━━━ MATERIAL SHOWN ━━━
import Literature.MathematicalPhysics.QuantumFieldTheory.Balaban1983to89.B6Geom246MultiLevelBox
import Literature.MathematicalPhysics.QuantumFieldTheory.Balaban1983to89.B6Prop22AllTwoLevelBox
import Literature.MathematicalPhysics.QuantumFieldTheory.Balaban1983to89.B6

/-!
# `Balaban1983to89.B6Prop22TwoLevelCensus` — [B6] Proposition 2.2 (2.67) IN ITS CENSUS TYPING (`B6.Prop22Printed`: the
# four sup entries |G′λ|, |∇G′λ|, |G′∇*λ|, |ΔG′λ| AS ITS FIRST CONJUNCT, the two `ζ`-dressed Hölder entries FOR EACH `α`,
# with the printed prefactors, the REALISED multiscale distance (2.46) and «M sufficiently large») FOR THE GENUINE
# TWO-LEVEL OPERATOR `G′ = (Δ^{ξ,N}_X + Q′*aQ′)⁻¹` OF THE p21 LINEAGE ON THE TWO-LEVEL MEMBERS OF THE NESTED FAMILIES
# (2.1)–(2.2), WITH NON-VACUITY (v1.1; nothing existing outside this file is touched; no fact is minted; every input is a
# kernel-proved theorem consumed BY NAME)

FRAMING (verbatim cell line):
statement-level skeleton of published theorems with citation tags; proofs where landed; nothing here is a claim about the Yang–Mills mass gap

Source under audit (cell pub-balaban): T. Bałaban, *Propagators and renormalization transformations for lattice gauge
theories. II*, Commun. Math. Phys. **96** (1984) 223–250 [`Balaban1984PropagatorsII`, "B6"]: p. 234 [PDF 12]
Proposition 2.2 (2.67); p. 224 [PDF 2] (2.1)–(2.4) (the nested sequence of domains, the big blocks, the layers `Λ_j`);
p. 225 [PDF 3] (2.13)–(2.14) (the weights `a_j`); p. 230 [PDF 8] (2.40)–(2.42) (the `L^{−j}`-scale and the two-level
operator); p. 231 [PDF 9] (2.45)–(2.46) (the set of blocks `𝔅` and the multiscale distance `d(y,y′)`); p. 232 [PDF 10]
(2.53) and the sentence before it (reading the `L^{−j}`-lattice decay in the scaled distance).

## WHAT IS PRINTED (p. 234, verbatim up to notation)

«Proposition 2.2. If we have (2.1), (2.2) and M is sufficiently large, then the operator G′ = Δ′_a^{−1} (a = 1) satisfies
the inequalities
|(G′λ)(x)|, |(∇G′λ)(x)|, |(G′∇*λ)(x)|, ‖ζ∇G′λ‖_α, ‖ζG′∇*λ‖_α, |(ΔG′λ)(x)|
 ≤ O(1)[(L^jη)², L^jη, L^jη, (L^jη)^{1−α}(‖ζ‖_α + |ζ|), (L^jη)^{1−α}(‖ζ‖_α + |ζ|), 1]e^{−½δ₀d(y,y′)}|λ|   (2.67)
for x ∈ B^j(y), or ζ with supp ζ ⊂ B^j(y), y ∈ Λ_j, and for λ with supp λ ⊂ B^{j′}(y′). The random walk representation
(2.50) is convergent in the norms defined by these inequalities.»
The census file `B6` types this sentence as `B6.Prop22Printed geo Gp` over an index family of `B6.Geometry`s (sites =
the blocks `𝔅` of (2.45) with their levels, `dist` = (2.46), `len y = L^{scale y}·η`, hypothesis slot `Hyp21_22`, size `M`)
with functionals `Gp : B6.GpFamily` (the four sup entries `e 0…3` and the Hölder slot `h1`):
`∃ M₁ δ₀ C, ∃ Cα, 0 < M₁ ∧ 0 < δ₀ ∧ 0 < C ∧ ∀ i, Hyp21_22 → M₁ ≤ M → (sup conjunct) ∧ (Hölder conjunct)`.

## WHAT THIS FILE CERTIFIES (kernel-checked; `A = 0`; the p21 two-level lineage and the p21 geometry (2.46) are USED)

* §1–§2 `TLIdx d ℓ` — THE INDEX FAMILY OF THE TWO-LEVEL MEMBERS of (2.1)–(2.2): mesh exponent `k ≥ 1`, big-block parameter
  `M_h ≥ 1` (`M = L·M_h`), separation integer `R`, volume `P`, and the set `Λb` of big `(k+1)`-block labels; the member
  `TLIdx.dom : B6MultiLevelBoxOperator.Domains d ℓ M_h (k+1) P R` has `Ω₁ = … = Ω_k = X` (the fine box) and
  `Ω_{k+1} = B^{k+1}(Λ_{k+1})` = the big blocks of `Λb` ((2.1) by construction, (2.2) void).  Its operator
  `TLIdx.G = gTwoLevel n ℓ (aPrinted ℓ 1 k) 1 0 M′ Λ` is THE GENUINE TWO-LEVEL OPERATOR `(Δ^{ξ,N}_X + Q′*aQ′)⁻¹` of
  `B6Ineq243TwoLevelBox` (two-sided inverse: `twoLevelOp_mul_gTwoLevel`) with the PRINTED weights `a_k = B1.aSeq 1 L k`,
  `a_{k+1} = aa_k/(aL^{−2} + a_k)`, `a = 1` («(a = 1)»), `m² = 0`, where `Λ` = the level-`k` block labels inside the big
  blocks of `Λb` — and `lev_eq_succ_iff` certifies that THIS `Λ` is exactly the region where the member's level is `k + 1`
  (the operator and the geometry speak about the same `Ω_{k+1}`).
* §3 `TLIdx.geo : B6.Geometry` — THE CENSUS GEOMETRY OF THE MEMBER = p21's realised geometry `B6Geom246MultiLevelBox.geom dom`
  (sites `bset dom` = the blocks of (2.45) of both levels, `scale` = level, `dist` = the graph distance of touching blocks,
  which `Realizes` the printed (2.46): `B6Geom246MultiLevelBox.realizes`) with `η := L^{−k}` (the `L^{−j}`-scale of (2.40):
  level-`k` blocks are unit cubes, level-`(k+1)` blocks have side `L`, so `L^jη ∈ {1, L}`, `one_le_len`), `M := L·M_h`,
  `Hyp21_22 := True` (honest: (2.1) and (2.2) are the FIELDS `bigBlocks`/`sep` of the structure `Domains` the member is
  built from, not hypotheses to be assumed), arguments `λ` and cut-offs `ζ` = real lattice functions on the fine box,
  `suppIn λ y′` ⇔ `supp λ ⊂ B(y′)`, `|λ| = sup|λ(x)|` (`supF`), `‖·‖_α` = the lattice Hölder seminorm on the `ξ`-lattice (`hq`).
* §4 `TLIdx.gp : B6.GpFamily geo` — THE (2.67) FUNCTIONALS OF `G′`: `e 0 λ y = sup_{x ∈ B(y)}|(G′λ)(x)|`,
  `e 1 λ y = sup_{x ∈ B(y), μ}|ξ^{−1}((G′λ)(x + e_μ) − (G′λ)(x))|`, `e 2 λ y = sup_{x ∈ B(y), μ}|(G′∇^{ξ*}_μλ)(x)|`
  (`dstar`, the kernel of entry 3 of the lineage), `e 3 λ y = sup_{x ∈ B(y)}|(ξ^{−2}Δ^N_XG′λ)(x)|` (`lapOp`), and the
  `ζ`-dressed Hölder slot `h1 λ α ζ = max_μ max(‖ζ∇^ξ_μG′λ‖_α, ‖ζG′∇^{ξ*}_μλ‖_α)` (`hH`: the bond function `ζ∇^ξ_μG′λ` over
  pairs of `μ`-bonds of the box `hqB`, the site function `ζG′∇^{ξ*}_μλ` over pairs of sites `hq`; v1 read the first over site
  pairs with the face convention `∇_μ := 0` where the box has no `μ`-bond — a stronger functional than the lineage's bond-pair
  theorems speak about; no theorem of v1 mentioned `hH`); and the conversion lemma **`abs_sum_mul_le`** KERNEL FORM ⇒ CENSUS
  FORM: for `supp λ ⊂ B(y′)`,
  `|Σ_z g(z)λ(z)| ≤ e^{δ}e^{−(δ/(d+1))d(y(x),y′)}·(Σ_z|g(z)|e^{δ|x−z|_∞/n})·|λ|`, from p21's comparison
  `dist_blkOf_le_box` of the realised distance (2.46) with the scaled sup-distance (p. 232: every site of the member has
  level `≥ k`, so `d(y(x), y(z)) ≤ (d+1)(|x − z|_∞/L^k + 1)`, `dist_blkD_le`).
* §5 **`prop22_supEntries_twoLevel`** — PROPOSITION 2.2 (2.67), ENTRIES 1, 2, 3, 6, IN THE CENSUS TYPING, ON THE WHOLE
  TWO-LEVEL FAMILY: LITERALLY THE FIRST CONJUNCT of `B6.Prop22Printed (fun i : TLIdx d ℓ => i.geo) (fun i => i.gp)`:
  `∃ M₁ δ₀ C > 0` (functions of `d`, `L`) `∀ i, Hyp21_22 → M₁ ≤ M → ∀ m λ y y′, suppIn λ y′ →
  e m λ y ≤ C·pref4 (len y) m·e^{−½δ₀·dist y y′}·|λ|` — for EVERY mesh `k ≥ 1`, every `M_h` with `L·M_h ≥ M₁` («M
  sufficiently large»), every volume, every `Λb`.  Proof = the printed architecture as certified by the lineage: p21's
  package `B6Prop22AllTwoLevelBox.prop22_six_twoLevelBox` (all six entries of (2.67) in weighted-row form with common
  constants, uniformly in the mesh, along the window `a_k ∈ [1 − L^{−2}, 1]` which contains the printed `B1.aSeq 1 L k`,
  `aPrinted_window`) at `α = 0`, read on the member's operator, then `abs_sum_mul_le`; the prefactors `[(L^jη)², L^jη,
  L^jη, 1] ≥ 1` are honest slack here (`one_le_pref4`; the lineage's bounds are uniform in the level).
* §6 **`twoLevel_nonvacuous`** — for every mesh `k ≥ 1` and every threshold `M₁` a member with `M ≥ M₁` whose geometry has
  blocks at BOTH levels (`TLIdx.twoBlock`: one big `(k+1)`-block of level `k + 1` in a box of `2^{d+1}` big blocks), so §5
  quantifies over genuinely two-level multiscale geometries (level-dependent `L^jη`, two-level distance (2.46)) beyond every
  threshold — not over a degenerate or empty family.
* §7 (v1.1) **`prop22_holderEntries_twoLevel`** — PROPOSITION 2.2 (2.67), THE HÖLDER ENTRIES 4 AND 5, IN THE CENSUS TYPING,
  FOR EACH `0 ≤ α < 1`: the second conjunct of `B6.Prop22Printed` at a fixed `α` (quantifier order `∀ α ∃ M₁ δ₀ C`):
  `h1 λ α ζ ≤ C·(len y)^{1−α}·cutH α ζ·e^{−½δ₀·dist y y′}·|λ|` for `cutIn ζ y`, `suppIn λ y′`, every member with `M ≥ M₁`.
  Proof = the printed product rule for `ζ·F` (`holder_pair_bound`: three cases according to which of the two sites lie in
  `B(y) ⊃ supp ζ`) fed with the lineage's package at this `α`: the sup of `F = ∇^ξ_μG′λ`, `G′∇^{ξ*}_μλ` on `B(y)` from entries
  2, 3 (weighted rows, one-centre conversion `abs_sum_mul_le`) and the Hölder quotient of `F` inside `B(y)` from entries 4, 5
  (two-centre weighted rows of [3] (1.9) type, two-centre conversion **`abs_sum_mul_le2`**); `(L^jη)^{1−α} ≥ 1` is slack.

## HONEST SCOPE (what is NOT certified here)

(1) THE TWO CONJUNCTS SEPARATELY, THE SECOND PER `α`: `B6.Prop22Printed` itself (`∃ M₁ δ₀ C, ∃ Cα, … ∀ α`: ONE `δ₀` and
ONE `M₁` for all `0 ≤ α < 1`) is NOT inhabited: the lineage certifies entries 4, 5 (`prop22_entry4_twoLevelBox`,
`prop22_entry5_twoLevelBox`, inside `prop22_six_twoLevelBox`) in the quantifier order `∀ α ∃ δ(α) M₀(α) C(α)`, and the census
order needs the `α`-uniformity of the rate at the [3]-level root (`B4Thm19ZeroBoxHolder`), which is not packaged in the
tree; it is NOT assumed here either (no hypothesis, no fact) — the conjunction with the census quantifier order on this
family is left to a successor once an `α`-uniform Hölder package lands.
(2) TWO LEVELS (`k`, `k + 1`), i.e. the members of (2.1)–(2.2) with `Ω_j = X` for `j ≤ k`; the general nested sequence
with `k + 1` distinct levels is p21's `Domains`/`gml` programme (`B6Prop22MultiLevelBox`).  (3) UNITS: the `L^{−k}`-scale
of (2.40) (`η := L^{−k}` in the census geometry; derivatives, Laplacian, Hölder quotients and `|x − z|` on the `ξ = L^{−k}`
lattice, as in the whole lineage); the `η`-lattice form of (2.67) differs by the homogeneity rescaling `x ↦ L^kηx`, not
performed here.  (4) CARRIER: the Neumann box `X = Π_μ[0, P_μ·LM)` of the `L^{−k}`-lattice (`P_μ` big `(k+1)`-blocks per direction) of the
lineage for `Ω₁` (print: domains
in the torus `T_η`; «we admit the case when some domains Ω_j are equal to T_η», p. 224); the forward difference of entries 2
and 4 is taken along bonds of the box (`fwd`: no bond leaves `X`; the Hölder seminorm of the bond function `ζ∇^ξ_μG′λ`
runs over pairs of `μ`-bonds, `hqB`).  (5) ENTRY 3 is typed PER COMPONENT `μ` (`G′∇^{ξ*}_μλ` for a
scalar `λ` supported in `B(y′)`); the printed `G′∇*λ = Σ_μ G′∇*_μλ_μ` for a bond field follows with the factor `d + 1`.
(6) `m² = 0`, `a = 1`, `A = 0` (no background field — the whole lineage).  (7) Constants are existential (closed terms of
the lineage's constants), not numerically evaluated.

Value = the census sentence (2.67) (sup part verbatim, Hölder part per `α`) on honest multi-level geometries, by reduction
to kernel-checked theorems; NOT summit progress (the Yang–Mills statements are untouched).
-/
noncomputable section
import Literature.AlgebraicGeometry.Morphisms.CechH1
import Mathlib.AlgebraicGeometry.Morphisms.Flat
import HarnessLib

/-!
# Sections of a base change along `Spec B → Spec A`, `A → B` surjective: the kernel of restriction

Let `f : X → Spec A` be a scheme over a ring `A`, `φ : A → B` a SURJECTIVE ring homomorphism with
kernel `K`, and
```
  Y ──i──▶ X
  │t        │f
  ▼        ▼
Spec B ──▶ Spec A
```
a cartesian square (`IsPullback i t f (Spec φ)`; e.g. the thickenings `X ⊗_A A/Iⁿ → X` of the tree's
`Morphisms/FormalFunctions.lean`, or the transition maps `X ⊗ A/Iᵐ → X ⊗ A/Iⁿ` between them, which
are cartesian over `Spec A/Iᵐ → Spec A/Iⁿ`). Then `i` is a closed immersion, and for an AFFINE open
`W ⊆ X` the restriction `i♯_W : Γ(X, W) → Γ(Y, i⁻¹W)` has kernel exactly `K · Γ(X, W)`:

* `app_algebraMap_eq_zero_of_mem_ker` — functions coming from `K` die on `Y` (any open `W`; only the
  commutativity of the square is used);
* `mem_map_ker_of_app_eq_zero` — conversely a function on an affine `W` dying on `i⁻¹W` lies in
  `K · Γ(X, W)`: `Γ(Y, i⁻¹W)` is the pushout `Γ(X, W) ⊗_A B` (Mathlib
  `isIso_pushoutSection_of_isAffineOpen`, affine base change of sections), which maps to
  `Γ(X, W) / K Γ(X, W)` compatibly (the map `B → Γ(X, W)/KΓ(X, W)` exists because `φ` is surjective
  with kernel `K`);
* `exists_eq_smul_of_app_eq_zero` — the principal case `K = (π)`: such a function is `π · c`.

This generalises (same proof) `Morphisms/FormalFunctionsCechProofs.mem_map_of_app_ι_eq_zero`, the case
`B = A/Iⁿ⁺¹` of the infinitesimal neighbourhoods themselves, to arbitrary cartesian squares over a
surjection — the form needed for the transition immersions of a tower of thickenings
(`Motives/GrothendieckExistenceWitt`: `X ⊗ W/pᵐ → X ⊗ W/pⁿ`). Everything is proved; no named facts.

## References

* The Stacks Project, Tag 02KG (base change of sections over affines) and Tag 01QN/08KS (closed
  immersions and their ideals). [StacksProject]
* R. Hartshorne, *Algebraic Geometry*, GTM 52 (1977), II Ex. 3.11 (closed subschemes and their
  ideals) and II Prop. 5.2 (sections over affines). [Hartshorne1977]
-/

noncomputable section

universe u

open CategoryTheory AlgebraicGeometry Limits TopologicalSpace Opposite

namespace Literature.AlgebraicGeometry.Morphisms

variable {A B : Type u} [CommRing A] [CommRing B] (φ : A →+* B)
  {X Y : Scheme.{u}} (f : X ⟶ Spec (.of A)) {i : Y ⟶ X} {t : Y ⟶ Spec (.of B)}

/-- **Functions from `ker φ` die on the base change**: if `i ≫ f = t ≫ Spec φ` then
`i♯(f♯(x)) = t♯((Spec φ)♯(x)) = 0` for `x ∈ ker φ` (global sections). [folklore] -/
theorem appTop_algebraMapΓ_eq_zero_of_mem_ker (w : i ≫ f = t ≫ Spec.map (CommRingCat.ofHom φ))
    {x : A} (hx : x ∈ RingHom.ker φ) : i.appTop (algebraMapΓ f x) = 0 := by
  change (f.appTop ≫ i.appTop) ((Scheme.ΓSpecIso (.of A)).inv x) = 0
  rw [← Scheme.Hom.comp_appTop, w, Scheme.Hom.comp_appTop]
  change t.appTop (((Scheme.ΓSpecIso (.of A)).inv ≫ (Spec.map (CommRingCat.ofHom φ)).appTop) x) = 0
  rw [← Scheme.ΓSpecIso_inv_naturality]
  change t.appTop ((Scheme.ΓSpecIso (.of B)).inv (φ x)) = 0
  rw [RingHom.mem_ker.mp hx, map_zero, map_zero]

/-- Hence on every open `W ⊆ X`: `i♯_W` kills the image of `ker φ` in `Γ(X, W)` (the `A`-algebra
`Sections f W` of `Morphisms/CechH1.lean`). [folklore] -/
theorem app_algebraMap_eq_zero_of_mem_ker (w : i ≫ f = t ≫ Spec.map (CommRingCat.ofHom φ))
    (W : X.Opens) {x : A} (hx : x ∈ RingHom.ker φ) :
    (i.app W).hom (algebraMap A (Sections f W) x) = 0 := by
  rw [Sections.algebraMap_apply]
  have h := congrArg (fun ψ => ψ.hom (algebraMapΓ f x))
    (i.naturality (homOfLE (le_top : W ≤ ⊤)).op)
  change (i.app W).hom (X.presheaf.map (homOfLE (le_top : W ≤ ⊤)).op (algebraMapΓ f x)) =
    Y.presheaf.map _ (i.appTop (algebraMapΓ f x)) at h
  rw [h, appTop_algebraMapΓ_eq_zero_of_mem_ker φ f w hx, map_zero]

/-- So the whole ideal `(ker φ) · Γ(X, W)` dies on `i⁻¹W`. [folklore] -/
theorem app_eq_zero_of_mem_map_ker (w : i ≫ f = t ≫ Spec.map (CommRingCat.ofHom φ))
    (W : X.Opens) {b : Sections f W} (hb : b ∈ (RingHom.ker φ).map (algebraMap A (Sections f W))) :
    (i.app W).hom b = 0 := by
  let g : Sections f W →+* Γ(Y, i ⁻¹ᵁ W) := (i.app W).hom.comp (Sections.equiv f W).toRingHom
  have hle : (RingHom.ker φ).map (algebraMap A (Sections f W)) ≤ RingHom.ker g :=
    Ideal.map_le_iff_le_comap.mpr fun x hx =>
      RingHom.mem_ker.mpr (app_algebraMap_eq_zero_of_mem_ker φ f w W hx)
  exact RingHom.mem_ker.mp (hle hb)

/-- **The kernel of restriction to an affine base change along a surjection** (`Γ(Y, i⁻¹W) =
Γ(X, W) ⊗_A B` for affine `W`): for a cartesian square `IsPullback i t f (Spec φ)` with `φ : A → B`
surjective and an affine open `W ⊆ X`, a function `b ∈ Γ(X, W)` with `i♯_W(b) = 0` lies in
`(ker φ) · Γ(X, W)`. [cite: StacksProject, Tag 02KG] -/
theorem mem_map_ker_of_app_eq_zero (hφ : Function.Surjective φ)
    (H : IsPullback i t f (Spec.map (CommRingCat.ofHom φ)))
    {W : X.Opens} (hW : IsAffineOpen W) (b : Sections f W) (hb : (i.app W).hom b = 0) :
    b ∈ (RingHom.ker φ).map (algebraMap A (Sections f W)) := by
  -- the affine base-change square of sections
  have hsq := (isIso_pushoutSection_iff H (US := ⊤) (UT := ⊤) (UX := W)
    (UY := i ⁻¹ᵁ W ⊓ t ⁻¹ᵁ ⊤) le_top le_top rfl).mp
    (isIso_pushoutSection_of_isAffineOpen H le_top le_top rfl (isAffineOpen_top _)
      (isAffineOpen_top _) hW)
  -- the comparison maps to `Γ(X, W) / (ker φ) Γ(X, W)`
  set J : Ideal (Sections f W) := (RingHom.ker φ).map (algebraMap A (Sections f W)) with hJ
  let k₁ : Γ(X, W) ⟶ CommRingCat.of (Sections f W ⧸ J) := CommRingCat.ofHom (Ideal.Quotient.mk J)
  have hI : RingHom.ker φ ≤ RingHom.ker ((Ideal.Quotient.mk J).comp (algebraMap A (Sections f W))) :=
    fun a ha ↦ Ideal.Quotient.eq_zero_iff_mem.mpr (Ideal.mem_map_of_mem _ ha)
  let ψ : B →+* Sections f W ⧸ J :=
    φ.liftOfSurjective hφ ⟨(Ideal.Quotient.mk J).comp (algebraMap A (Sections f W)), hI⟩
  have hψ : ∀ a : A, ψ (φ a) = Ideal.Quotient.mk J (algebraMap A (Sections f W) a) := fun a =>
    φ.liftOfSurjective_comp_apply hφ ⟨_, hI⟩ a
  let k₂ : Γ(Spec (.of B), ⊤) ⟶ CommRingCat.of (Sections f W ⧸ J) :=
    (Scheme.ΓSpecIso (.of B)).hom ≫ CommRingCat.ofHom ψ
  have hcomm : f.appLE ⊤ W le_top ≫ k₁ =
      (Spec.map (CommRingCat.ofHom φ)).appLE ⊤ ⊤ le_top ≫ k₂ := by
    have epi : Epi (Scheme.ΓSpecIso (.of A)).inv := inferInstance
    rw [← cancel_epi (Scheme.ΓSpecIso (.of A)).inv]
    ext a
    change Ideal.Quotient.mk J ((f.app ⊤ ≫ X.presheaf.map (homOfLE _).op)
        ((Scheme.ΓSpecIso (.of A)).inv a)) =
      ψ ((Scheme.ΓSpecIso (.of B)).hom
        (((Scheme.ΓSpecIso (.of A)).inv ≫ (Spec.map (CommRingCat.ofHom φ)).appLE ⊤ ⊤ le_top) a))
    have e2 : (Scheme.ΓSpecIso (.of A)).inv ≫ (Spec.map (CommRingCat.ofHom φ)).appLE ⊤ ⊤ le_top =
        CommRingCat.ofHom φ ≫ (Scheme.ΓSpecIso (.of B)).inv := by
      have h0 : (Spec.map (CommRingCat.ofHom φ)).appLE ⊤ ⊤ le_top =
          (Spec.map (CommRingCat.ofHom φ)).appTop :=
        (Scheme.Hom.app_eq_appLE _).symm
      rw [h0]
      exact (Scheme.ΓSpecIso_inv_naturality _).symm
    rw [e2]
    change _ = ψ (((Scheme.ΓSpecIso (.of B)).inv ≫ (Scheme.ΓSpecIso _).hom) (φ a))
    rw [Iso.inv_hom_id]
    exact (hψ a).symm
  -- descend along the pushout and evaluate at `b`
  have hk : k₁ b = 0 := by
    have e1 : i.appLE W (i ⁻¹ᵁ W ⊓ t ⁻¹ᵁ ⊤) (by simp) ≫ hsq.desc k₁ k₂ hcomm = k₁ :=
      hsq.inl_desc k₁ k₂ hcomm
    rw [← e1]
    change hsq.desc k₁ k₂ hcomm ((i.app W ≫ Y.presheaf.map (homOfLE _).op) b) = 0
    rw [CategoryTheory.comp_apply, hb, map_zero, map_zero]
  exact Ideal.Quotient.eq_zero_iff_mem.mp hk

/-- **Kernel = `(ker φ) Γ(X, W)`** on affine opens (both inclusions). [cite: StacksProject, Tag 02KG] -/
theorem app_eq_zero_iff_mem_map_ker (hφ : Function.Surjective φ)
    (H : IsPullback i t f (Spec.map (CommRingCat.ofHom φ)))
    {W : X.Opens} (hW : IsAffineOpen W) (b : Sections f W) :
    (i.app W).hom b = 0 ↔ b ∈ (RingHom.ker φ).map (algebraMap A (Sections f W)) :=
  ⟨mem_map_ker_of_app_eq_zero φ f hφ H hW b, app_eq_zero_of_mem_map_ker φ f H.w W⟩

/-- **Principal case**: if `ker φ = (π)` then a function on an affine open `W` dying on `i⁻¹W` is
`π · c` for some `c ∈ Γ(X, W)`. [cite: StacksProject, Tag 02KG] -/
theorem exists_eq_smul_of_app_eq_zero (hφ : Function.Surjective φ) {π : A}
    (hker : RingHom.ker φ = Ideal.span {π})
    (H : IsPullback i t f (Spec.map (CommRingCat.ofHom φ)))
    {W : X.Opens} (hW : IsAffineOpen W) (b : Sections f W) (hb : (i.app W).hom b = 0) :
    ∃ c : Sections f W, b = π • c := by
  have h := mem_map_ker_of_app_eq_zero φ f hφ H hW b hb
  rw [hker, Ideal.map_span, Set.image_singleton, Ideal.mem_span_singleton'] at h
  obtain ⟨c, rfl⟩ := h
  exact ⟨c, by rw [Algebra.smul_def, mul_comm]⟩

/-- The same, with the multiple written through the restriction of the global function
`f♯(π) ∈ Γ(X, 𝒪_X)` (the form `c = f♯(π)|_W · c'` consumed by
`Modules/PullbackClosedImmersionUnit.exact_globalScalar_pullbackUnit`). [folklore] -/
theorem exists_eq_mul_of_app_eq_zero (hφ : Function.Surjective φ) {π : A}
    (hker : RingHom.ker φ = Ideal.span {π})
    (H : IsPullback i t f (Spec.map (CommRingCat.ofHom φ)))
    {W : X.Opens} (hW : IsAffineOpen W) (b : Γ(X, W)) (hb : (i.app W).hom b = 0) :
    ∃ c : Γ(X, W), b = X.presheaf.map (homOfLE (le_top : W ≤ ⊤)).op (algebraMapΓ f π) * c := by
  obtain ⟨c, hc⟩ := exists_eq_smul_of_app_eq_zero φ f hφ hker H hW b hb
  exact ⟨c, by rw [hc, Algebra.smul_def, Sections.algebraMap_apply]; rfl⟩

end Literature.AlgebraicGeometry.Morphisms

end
━━━
*TASK ITEM*
Going back over the entries above, copy word for word every line from the one that has "Proof = the printed product" on through the one that has "and the census".

*SOLUTION*
  Proof = the printed product rule for `ζ·F` (`holder_pair_bound`: three cases according to which of the two sites lie in
  `B(y) ⊃ supp ζ`) fed with the lineage's package at this `α`: the sup of `F = ∇^ξ_μG′λ`, `G′∇^{ξ*}_μλ` on `B(y)` from entries
  2, 3 (weighted rows, one-centre conversion `abs_sum_mul_le`) and the Hölder quotient of `F` inside `B(y)` from entries 4, 5
  (two-centre weighted rows of [3] (1.9) type, two-centre conversion **`abs_sum_mul_le2`**); `(L^jη)^{1−α} ≥ 1` is slack.

## HONEST SCOPE (what is NOT certified here)

(1) THE TWO CONJUNCTS SEPARATELY, THE SECOND PER `α`: `B6.Prop22Printed` itself (`∃ M₁ δ₀ C, ∃ Cα, … ∀ α`: ONE `δ₀` and
ONE `M₁` for all `0 ≤ α < 1`) is NOT inhabited: the lineage certifies entries 4, 5 (`prop22_entry4_twoLevelBox`,
`prop22_entry5_twoLevelBox`, inside `prop22_six_twoLevelBox`) in the quantifier order `∀ α ∃ δ(α) M₀(α) C(α)`, and the census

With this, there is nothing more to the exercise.